We spent a smoky night there thinking it was blowing over us from the Ferguson Fire. We found out the next day that the smoke was actually from a new lightning strike fire south of Mammoth. Even worse was that my 17 yr old told me that he didn’t sleep at all that night due to his eye itching. I took a look at it......Pink Eye. He’s had it before, but it had been a few years. Our hike was now over and I had to decide on our bailout plan. I didn’t want him spending another sleepless night on the trail if possible.

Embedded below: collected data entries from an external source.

include hstd in
/-- **The kernel part of a vector is controlled by its length and its frame part**: if `v(w_p) ≤ F` on the frame slots then
`v(Han(w_ker, w_ker)) ≤ max (v(h(w, w))) (F · F)`. [cite: PlatonovRapinchuk1994, §3.1] -/
theorem v_hermForm_kernel_le (hvσ : ∀ x, Valued.v (σ x) = Valued.v x) (w : Fin N → K) {F : ℤᵐ⁰}
    (hF : ∀ p : Fin N, (∀ u : Fin m, p ≠ e (Sum.inr (Sum.inl u))) → Valued.v (w p) ≤ F) :
    Valued.v (hermForm σ Han (fun u => w (e (Sum.inr (Sum.inl u)))) (fun u => w (e (Sum.inr (Sum.inl u))))) ≤
      max (Valued.v (hermForm σ (wittFormOn e Han) w w)) (F * F) := by
  have hsplit := hermForm_witt_eq σ e hstd Han w w
  have hfi : ∀ i : Fin r, ∀ u : Fin m, e (Sum.inl i) ≠ e (Sum.inr (Sum.inl u)) := fun i u h => Sum.inl_ne_inr (e.injective h)
  have hfj : ∀ j : Fin r, ∀ u : Fin m, e (Sum.inr (Sum.inr j)) ≠ e (Sum.inr (Sum.inl u)) := fun j u h => by have := e.injective h; simp at this
  have hS1 : Valued.v (∑ i : Fin r, σ (w (e (Sum.inl i))) * w (Fin.rev (e (Sum.inl i)))) ≤ F * F := by
    refine Valued.v.map_sum_le fun i _ => ?_
    rw [map_mul, hvσ]
    exact mul_le_mul' (hF _ (hfi i)) (hF _ (frame_rev e hstd (hfi i)))
  have hS2 : Valued.v (∑ j : Fin r, σ (w (e (Sum.inr (Sum.inr j)))) * w (Fin.rev (e (Sum.inr (Sum.inr j))))) ≤ F * F := by
    refine Valued.v.map_sum_le fun j _ => ?_
    rw [map_mul, hvσ]
    exact mul_le_mul' (hF _ (hfj j)) (hF _ (frame_rev e hstd (hfj j)))
  have heq : hermForm σ Han (fun u => w (e (Sum.inr (Sum.inl u)))) (fun u => w (e (Sum.inr (Sum.inl u)))) =
      hermForm σ (wittFormOn e Han) w w - (∑ i : Fin r, σ (w (e (Sum.inl i))) * w (Fin.rev (e (Sum.inl i)))) -
        (∑ j : Fin r, σ (w (e (Sum.inr (Sum.inr j)))) * w (Fin.rev (e (Sum.inr (Sum.inr j))))) := by
    rw [hsplit]; ring
  rw [heq]
  refine (Valued.v.map_sub _ _).trans (max_le ((Valued.v.map_sub _ _).trans (max_le (le_max_left _ _) ?_)) ?_)
  · exact hS1.trans (le_max_right _ _)
  · exact hS2.trans (le_max_right _ _)

include hstd in
/-- **Coercivity applied**: `v(w_u)² ≤ B · max (v(h(w, w))) (F · F)` for every kernel slot `u`, if `v(z_u)² ≤ B · v(Han(z, z))` for all `z` and `v(w_p) ≤ F` on the frame.
[cite: PlatonovRapinchuk1994, §3.1 Thm. 3.1] -/
theorem v_kernel_sq_le (hvσ : ∀ x, Valued.v (σ x) = Valued.v x) {B : ℤᵐ⁰}
    (hcoer : ∀ (z : Fin m → K) (u : Fin m), Valued.v (z u) * Valued.v (z u) ≤ B * Valued.v (hermForm σ Han z z)) (w : Fin N → K) {F : ℤᵐ⁰}
    (hF : ∀ p : Fin N, (∀ u : Fin m, p ≠ e (Sum.inr (Sum.inl u))) → Valued.v (w p) ≤ F) (u : Fin m) :
    Valued.v (w (e (Sum.inr (Sum.inl u)))) * Valued.v (w (e (Sum.inr (Sum.inl u)))) ≤ B * max (Valued.v (hermForm σ (wittFormOn e Han) w w)) (F * F) :=
  (hcoer (fun u => w (e (Sum.inr (Sum.inl u)))) u).trans (mul_le_mul' le_rfl (v_hermForm_kernel_le σ e hstd Han hvσ w hF))

end Bounds

/-! ## §3 The columns of an element of `U(σ, W)` and the pivot -/

section Pivot
/-- **`(B^τ)^σ ≅ B` for `σ ∘ τ = id`, with its formula on schemes `pr_σ ≫ pr_τ`** (★ `exists_iso_conjugate_conjugate` at
`ρ = id` composed with ★ `exists_iso_conjugate_refl`, keeping the first-projection formulas).
[cite: Milne2005ShimuraVarieties, §11 p. 108 («the functor σ»)] [cite: GortzWedhorn2020, Prop. 4.16] -/
theorem exists_iso_conjugate_conjugate_of_inverse_fst (τ σ : L ≃+* L) (h : ∀ x, σ (τ x) = x) :
    ∃ e : ∀ B : AbelianVariety L, (B.conjugate τ).conjugate σ ≅ B,
      ∀ B : AbelianVariety L, AbelianVariety.Hom.toSchemeHom (e B).hom =
        pullback.fst ((B.conjugate τ).X).hom (bcSpec L (AlongHom L σ.toRingHom)) ≫ pullback.fst B.X.hom (bcSpec L (AlongHom L τ.toRingHom)) := by
  obtain ⟨e₁, he₁, -, -⟩ :=
    AbelianVariety.exists_iso_conjugate_conjugate τ σ (RingEquiv.refl L) fun x => (h x).symm
  obtain ⟨e₂, he₂, -, -⟩ := AbelianVariety.exists_iso_conjugate_refl (L := L)
  refine ⟨fun B => e₁ B ≪≫ e₂ B, fun B => ?_⟩
  change AbelianVariety.Hom.toSchemeHom (e₁ B).hom ≫ AbelianVariety.Hom.toSchemeHom (e₂ B).hom = _
  rw [he₂]
  exact he₁ B

/-- A CHOSEN natural family `c_B : (B^{τ⁻¹})^τ ≅ B` with `c_B = pr ≫ pr` on schemes. [cite: Milne2005ShimuraVarieties, §11 p. 108] -/
def conjConjIso (B : AbelianVariety L) : (B.conjugate τ.symm).conjugate τ ≅ B :=
  (exists_iso_conjugate_conjugate_of_inverse_fst τ.symm τ τ.apply_symm_apply).choose B

/-- Its formula on schemes. [cite: GortzWedhorn2020, Prop. 4.16] -/
theorem toSchemeHom_conjConjIso_hom (B : AbelianVariety L) :
    AbelianVariety.Hom.toSchemeHom (conjConjIso τ B).hom =
      pullback.fst ((B.conjugate τ.symm).X).hom (bcSpec L (AlongHom L τ.toRingHom)) ≫ pullback.fst B.X.hom (bcSpec L (AlongHom L τ.symm.toRingHom)) :=
  (exists_iso_conjugate_conjugate_of_inverse_fst τ.symm τ τ.apply_symm_apply).choose_spec B
import Mathlib.Tactic.LinearCombination
import Mathlib.Tactic.FinCases
import Literature.Computability.MetaComplexity.CosetFourier
import HarnessLib

/-!
# Dual grid Schwartz–Zippel: a non-zero dual character sum has at least `2^z` non-zeros on `𝔽₃^z`

SETTING.  A field `F` of characteristic `2`, `ω ∈ F` with `ω² + ω + 1 = 0`, and the cube characters
`χ_v(u) = ω^{⟨v,u⟩}` (`HoloCoset.cubeChar ω v u`, `v ∈ 𝔽₃^z`, `u ∈ {0,1}^z`).  For coefficients
`c : {0,1}^z → F` the DUAL SUM is `Λ_c(v) = Σ_u c(u)·χ_v(u)` (`dualSum`) — a multilinear polynomial in the
variables `y_i = ω^{v_i}`, evaluated on the grid `{1, ω, ω²}^z`.

THEOREM (`dualGridSZ`; typed verbatim by the cell qa-qnc0 as `AffBells35.DualGridSZ`, ROUND-34 §12.11
Fact 3).  If `c ≢ 0` then `Λ_c` has at least `2^z` non-zeros on `𝔽₃^z` — the degree-`(1,…,1)` /
product-form Schwartz–Zippel (Alon–Füredi) bound on the `3`-grid.  Proof by induction along `Fin.cons`:
`Λ_c(x ∷ v′) = A(v′) + ω^x·B(v′)` with `A, B` the dual sums of the two slices of `c` (`dualSum_cons`); if
the slice `c₁` vanishes the support is `𝔽₃ × supp A` (`≥ 3·2^{z}`), otherwise for every `v′ ∈ supp B` at
most one of the three distinct values `1, ω, ω²` kills `A + y·B` (`omega_pow_val_injective`), so the
support has `≥ 2·#supp B ≥ 2^{z+1}` points.

THEOREM (`dualSZDecoupling`; typed `AffBells35.DualSZDecoupling`, ROUND-34 §12.11).  If
`R = Σ_g a_g χ_{w_g} ≡ κ` on the parity coset `H_ε`, a class `Q` of rows of coin-width `≥ D` that is
`D`-separated in Hamming distance from the rows outside `Q` has `Σ_{g∈Q} a_g χ_{w_g} ≡ 0` on `H_ε`, provided
`4(m+1)²(z+1)² < 2^D`.  Proof: the dual sum of `c = R_Q·1_{H_ε}` is `Λ(v) = Σ_{g∈Q} a_g Ŝ_ε(v + w_g)`
`= κŜ_ε(v) − Σ_{h∉Q} a_h Ŝ_ε(v + w_h)` ((O) `sum_cosetCharSum_add_eq`); `Ŝ_ε(y) ≠ 0` forces `y` to have
`≤ 1` zero ((V)), so `supp Λ` lies in `≤ m(m+1)` box intersections `B_e ∩ B_{e′}` with `hdist(e,e′) ≥ D`,
each of size `≤ (z+1)²·2^{z−D}` (`card_box_inter_le`, an explicit injection); this is `< 2^z`,
contradicting `dualGridSZ` unless `c ≡ 0`.

Printed relatives: Alon–Füredi / Schwartz–Zippel for product grids; NOT Mathlib's total-degree
`MvPolynomial.schwartz_zippel_sup_sum` and not the tree's `2`-point grid
`HypercubeSchwartzZippel.two_pow_le_card_support`.  The cube-character form is SUPPLIED HERE
(consumer: qa-qnc0 ROUND-34 §12.11, dual Schwartz–Zippel decoupling).  No named facts.
-/

namespace Literature.Computability.MetaComplexity

open Finset
open Literature.Computability.MetaComplexity.ParityModTestDensity
open Literature.Computability.MetaComplexity.HoloCoset
open Literature.Computability.MetaComplexity.CosetFourier

namespace DualGridSZ

variable {F : Type*} [Field F] {z : ℕ}

/-! ### 1. The dual sum and its `Fin.cons` recursion -/

/-- The dual character sum `Λ_c(v) = Σ_u c(u) χ_v(u)`.
[cite: BarringtonStraubingTherien1990, §6 (the characters Q_w); the dual sum is supplied here] -/
def dualSum (ω : F) (c : (Fin z → Bool) → F) (v : Fin z → ZMod 3) : F :=
  ∑ u, c u * cubeChar ω v u

section Algebra

variable {ω : F}

/-- `ω³ = 1` (char 2). [folklore] -/
private theorem omega_pow_three [CharP F 2] (hω : ω ^ 2 + ω + 1 = 0) : ω ^ 3 = 1 := by
  have h2 : (2 : F) = 0 := CharTwo.two_eq_zero
  linear_combination (ω + 1) * hω - (ω ^ 2 + ω + 1) * h2

/-- [folklore] -/
private theorem pow_eq_pow_mod_three (h3 : ω ^ 3 = 1) (n : ℕ) : ω ^ n = ω ^ (n % 3) := by
  conv_lhs => rw [← Nat.div_add_mod n 3, pow_add, pow_mul, h3, one_pow, one_mul]

/-- [folklore] -/
private theorem pow_val_add (h3 : ω ^ 3 = 1) (a b : ZMod 3) :
    ω ^ (a + b).val = ω ^ a.val * ω ^ b.val := by
  rw [ZMod.val_add, ← pow_eq_pow_mod_three h3, pow_add]
import Summits.NavierStokesRegularity.TurbBounds.Certs.N1prime.EvalRule
import Summits.NavierStokesRegularity.TurbBounds.Certs.N1prime.B033
import Literature.Computation.Certificates.Blocks
import HarnessLib

/-!
# Row N1prime evaluator — BLOCK IDENTITY 33/59: `B033.A = den • Mel ε u v` (block 33, tan-right on [4277/256, 8741/512])
(cell `pub-turb` / `turb-bounds`, v2 item RB-N1′-in-Lean per HOME/pub-turb-cert/RB-LEAN-V2-DESIGN.md §1; producer of THIS FILE pub-turb-cert = prover-pub-turb-cert-g7-0 (t12_evaluator_rb.py, the P > 0 extension of pub-turb-sos's t12_evaluator.py); row and source container by pub-turb-cert: `HOME/pub-turb-cert/certs/N1prime-canary-ra1e4-allk/rbcert.json`, rbcert/0, sha256 `5daad8d71401bf8a…`; CERTIFIED.md row RB-N1′: Ra = 10000, ALL horizontal periods / lattices, `Nu ≤ 871753553815459157/273640575184404480` (outward decimal 3.1857613).)

HONEST FRAMING: rigorous bounds for the stated PDE and boundary conditions; no claim about physical turbulence beyond the bound.
FILE LAYOUT of the row-N1prime evaluator (one namespace `Summit.NavierStokesRegularity.TurbBounds.Certs.N1prime.Evaluator` reopened across the files, every file ≤ 400 lines; the layout of the tree's `Certs/N0` (lemma R-I′ rows) and `Certs/P2R4` (per-interval COVER files) evaluators): `EvalData1…7.lean` (§1–2: constants and the 14 piece matrices — DATA) → `EvalRule.lean` (§3: the rule `Mel`, its pencil forms, the real pencil `MelR` and the block-to-pencil transfer) → `EvalGramB.lean` + `EvalGrams.lean` (§4: `Bcoef ⪰ 0` by a streaming integer Gram certificate, `Acoef ⪰ 0` diagonal, `TT ⪰ 0` Gram) → `EvalBlock01…59.lean` (§5: one file per block, the evaluator identity `eval_j : B0jj.A = den_j • Mel ε_j u_j v_j` against the landed block module, via the LIST identity `B0jj.A_rows = EvalRows.lincomb (psOf …)` — `TurbBounds/EvalRows.lean`) → `Cover01…Cover30.lean` (§6: per cover interval, the interval theorem `interval_i`) → `Evaluator.lean` (§8: **`certificate`**; `cutoff` is in EvalData1 — the full statement of what is and is NOT kernel-checked is in THAT file's header); generic interval lemmas in `TurbBounds/IntervalLemma.lean` + `IntervalLemmaR.lean` (in the tree).
-/

set_option linter.style.longLine false
set_option linter.style.setOption false
set_option linter.unusedSimpArgs false
set_option maxRecDepth 100000

namespace Summit.NavierStokesRegularity.TurbBounds.Certs.N1prime.Evaluator

open Literature.Computation.Certificates Matrix

/-! ## 5. Evaluator identity of block 33 -/

/-- block 33 (tan-right on [4277/256, 8741/512]): datum `u = 512/8741` (= KINV2). -/
def u33 : ℚ := ((512 : ℚ) / 8741)
/-- block 33: datum `v` (= K2, lower bound for `K` on the block's range; `0` for the bottom block). -/
def v33 : ℚ := ((8741 : ℚ) / 512)
/-- block 33: Young weight `ε` (rbsdp SPEC 3.6 rule at this block's `u`, rounded, as stored in the container). -/
def ε33 : ℚ := ((114609 : ℚ) / 1000000)
/-- block 33: the positive integer denominator cleared by the certificate container (`Cn = den·M`). -/
def den33 : ℚ := (27303137487855604444720964119211781117175574358630649036800000000 : ℚ)
/-- `0 < den`. -/
theorem den33_pos : 0 < den33 := by norm_num [den33]
set_option maxHeartbeats 0 in
/-- evaluator identity at the LIST level: the block's rows ARE the assembled rows of `den • Mel ε33 u33 v33` (kernel `decide`, one pass per piece — `TurbBounds/EvalRows.lean`). -/
theorem eval33_rows : B033.A_rows = EvalRows.lincomb 62 (psOf den33 ε33 u33 v33) := by
  decide +kernel
/-- **Evaluator identity for block 33**: the certified block IS the rule at its data. -/
theorem eval33 : B033.A = den33 • Mel ε33 u33 v33 := eval_of_rows eval33_rows

end Summit.NavierStokesRegularity.TurbBounds.Certs.N1prime.Evaluator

We were right at the base of Silver Pass, and after looking at the maps I decided that the best plan was to head toward VVR via the ferry at Edison Lake. It was a little smoky in the morning, but generally clear the rest of the day, The 17 year old, who is a Brazilian Jiu-Jitsu champion, in tremendous physical shape and would normally hike circles around myself and his older brother, was dragging throughout the day and struggled to make it up Silver Pass. But he gave it everything he had, despite his eye being swollen and shut, and he made me proud. We finally came up wit his trail name....”Cyclops”. After 8 strenuous hours of pushing as hard as he could, we missed the afternoon ferry by barely 5 minutes (we heard the boat engine fire up and pull away) and had to spend the night on the beach at Edison Lake. That evening, the smoke rolled in over Edison Lake and our campsite.

We caught the morning boat the next day and got to Vermilion. The rooms and trailers were all booked up as I thought they would likely be, but they did make us breakfast despite being past normal breakfast hours. I talked to Jim, the owner of VVR about how they normally handle bailouts from the JMT. He said he would arrange to get us a shuttle to Fresno for the next day (which is today). So we had a wonderful New York steak dinner last night, and other than a few incourteous drunks who wandered to their tents after midnight while laughing and talking at the top of their voices, apparently oblivious to those around them who were trying to sleep, we spent a nice night in the tents.

This morning, there were several others who needed to bailout, so Jim asked me if my boys and I would be willing to give up our seats on his arranged shuttle and he would drive us out later that morning. We accepted his offer of a discount on breakfast and, after an outstanding omelette, he drove us down to Fresno in his truck. By the way, if you weren’t aware, the “road” out of VVR, while paved, isn’t really a road. It’s a one lane, pothole filled bump fest for 30 miles and 1.5 hours or so before hitting the main road for another 70 miles into Fresno. Jim is a great guy who told us stories about VVR, some of the interesting guests he’s had, and his experiences running the resort. Make sure you meet him if you go there.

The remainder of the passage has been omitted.